London 2018: Stonehenge

Day 10, Tuesday, July 3, 2018

After we left Bath, we went to an early dinner at the Stonehenge Inn.  It was an all-you-can-eat carvery dinner (all-you-can-eat is generally wasted on me since I can’t eat that much but I tried!) with four kinds of meat; ham, pork, beef and turkey, along with veggies and Yorkshire pudding, and ice cream for dessert.  I love the big Thanksgiving style meals in England, but I was also craving a salad!

 

 

After dinner, it was finally time to see Stonehenge!

 

Stonehenge was built beginning in 3,100 BC; it was initially a raised circular embankment.  It is theorized that the earthen embankment was originally a burial ground, as bones have been found during the excavation.  About 300 years later the blue stones were added.  Blue stones is a generic term; some of them are igneous dolerite stones.  They are believed by most to have been transported by the builders from Preseli Hills, about 150 miles away in Wales.  Approximately 600 years after that the sarsen stones were placed.  These are the 30 large standing stones, with another 30 stones capping the ring.
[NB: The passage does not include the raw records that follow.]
import Summits.BirchSwinnertonDyer.BirchSwinnertonDyer.Theorems.Rank1ResidualJetSwapStep
import Summits.BirchSwinnertonDyer.BirchSwinnertonDyer.Theorems.ClassRecordThreeEulerHalvesAtThreeWalkSupplyGross1991Scoped
import HarnessLib

/-!
# T1 JET (cell `bsd-jet`), road K — striking McCallum 1991 Prop. 5.2 (`h52`), brick 2b′: the `λ₀` half of the
# prime swap with [GZ86 III (3.1)] in the KOLYVAGIN-GUARDED receptacle shape (`hGZ` fed from F1 by name)

HONEST FRAMING (programme file §HONESTY, verbatim): «no tranche here proves BSD; ARM L moves the
LITERAL column of an r ≤ 1 census into the kernel-proved-modulo-named-print column.» THEOREMS ONLY
(seat `bsd-jet-pv-2`, session g6; `--supports stmt-BirchSwinnertonDyer-14418`, helper); 0 classes move;
road-K DOCUMENTARY. Nothing is asserted about any curve; no item closes.

WHAT. Twin of `Swap.not_dvd_of_swap` (`Rank1ResidualJetSwapStep`) with the receptacle schema `hGZ`
KOLYVAGIN-GUARDED (`∀ m` square-free with Zhang–Kolyvagin prime factors — read-1's print-faithful
shape, = the inner part of ty's `JET.forall_hGZ_of_Gross1991 hF1`), through stepL's
`Walk.rootClass_mem_selmerGroup_selmerF_of_levelUp_kolyvagin` (`…WalkSupplyGross1991Scoped`). Sequel of `Rank1ResidualJetSwapPrime` (`exists_swapPrime`, the `λ'` half, whose outputs are
inputs here). `not_dvd_of_swap`: for COMPATIBLE data `d ≼ d'` (`n ∣ nℓ'`) and `d'' ≼ d'`
(`n'' = nℓ'/ℓ₀ ∣ nℓ'`): Prop. 4.4 at `λ'` moves `loc_{λ'} c_{1+u}(P_n) ≠ 0` to `c_{1+u}(P_{nℓ'})`; its
root class `y` (exact depth `u` by MINIMALITY `hmin` and `c_{1+u} ≠ 0`; sign `−e₀` transported down;
Selmer by stepL's root lemma + bsd-jet's `kolyvaginClass_mem_transverseKer`) is NOT Kummer at `λ'`
(`Kum ∩ 𝒯 = 0`); the EXCLUSION LEMMA (brick 1) with the auxiliary class `t` forbids `loc_{λ₀} y = 0`;
Prop. 4.4 at `λ₀` (cast form, the ONE datum `d'` read at `n''·ℓ₀ = n·ℓ'`) gives `c_{1+u}(P_{n''}) ≠ 0`,
i.e. `p^{u+1} ∤ P_{n''}` (McCallum p. 306). Named print: `h44`, the Poitou–Tate package / Weil datum,
`hGZ` ([GZ86 III (3.1)] receptacle form), the walk's local inputs (`hloc`, `hdisj`, `h𝒯σ`, `h𝒯sd`,
`h𝒯`); the compatible data are HYPOTHESES (`d ≼ d'` is the tree's `JET.exists_compatible_data_of_grossCM`;
the simultaneous `d'' ≼ d'` is the plumbing binder `hcompat` of the cell's STATUS).
References (locators only; no cited FACT is declared):
[cite: McCallumLMS1991, §5 Prop. 5.2 and proof (pp. 304–306), §4 Prop. 4.4] [cite: Jetchev2008, §3.1
item 7, Lemma 5.2, Thm. 5.1] [cite: GrossZagier1986, III (3.1)] [cite: Howard2004HeegnerKolyvagin,
Lemma 2.7.3, Thm. 2.1.11]. Design: no definitions; `K : Type`. Axioms: `propext`, `Classical.choice`,
`Quot.sound`.
-/


set_option autoImplicit false

noncomputable section
open scoped Classical Pointwise
open Function NumberField IsDedekindDomain WeierstrassCurve Field
open Literature.NumberTheory.EllipticCurves Literature.NumberTheory.GaloisRepresentations
open Literature.NumberTheory.EllipticCurves.Jetchev2008 Literature.NumberTheory.EllipticCurves.KolyvaginCocycle
open Literature.NumberTheory.EllipticCurves.ModularForms
open Literature.NumberTheory.GaloisCohomology Literature.NumberTheory.Automorphic
open Literature.NumberTheory.GaloisRepresentations.DiscreteGaloisModule (transverseSubgroup SelmerStructure)
open Summit.BirchSwinnertonDyer.Rank1Residual.JET.SelmerVocabulary
open Summit.BirchSwinnertonDyer.Rank1Residual.JET.GlobalDuality
open Summit.BirchSwinnertonDyer.Rank1Residual.X11b
open Summit.BirchSwinnertonDyer.Rank1Residual.X11b.Three
open Summit.BirchSwinnertonDyer.BirchSwinnertonDyer.Theorems

namespace Summit.BirchSwinnertonDyer.Rank1Residual.JET.Swap

variable {K : Type} [Field K] [NumberField K] (W : WeierstrassCurve ℚ) [W.IsElliptic]
  [W.IsGloballyMinimal] [NeZero (W.conductorNorm ℤ)]

section Prime

variable (τ : K ≃ₐ[ℚ] K) (p : ℕ) [Fact p.Prime] [NeZero (p ^ 1)]
  [Finite (geomTorsion (W.baseChange K) ((p ^ 1 : ℕ) : ℤ))]
  (e : geomTorsion (W.baseChange K) ((p ^ 1 : ℕ) : ℤ) → geomTorsion (W.baseChange K) ((p ^ 1 : ℕ) : ℤ) →
    AlgebraicClosure K)
  (hμ : ∀ S T, e S T ^ (p ^ 1) = 1)
  (hadd₁ : ∀ S₁ S₂ T, e (S₁ + S₂) T = e S₁ T * e S₂ T)
  (hadd₂ : ∀ S T₁ T₂, e S (T₁ + T₂) = e S T₁ * e S T₂)
  (hgal : ∀ (g : absoluteGaloisGroup K) (S T : geomTorsion (W.baseChange K) ((p ^ 1 : ℕ) : ℤ)),
    g • e S T = e (g • S) (g • T))
  (halt : ∀ T, e T T = 1) (hnondeg : ∀ T, (∀ S, e S T = 1) → T = 0)
  (hτe : ∀ S T, liftAut τ (e S T) =
    e ((isLiftOfAut_liftAut τ).torsionMap W ((p ^ 1 : ℕ) : ℤ) S)
      ((isLiftOfAut_liftAut τ).torsionMap W ((p ^ 1 : ℕ) : ℤ) T))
More blue stones were added later on, and stones were moved around over the years, although it is unknown why.  They stopped using Stonehenge during the Iron Age.  I guess it depends on where in the world it is, but the Iron Age in Britain seems to be approximately 550 BC to 800 AD.  That’s quite a bit of squish in the knowledge about Stonehenge.  Researchers can only speculate on Stonehenge’s purpose; they do believe that it was a place of spiritual significance because the monument lines up with the sun at the winter and summer solstice.  Excavations have revealed animal bones that lead researchers to believe that people gathered there in winter.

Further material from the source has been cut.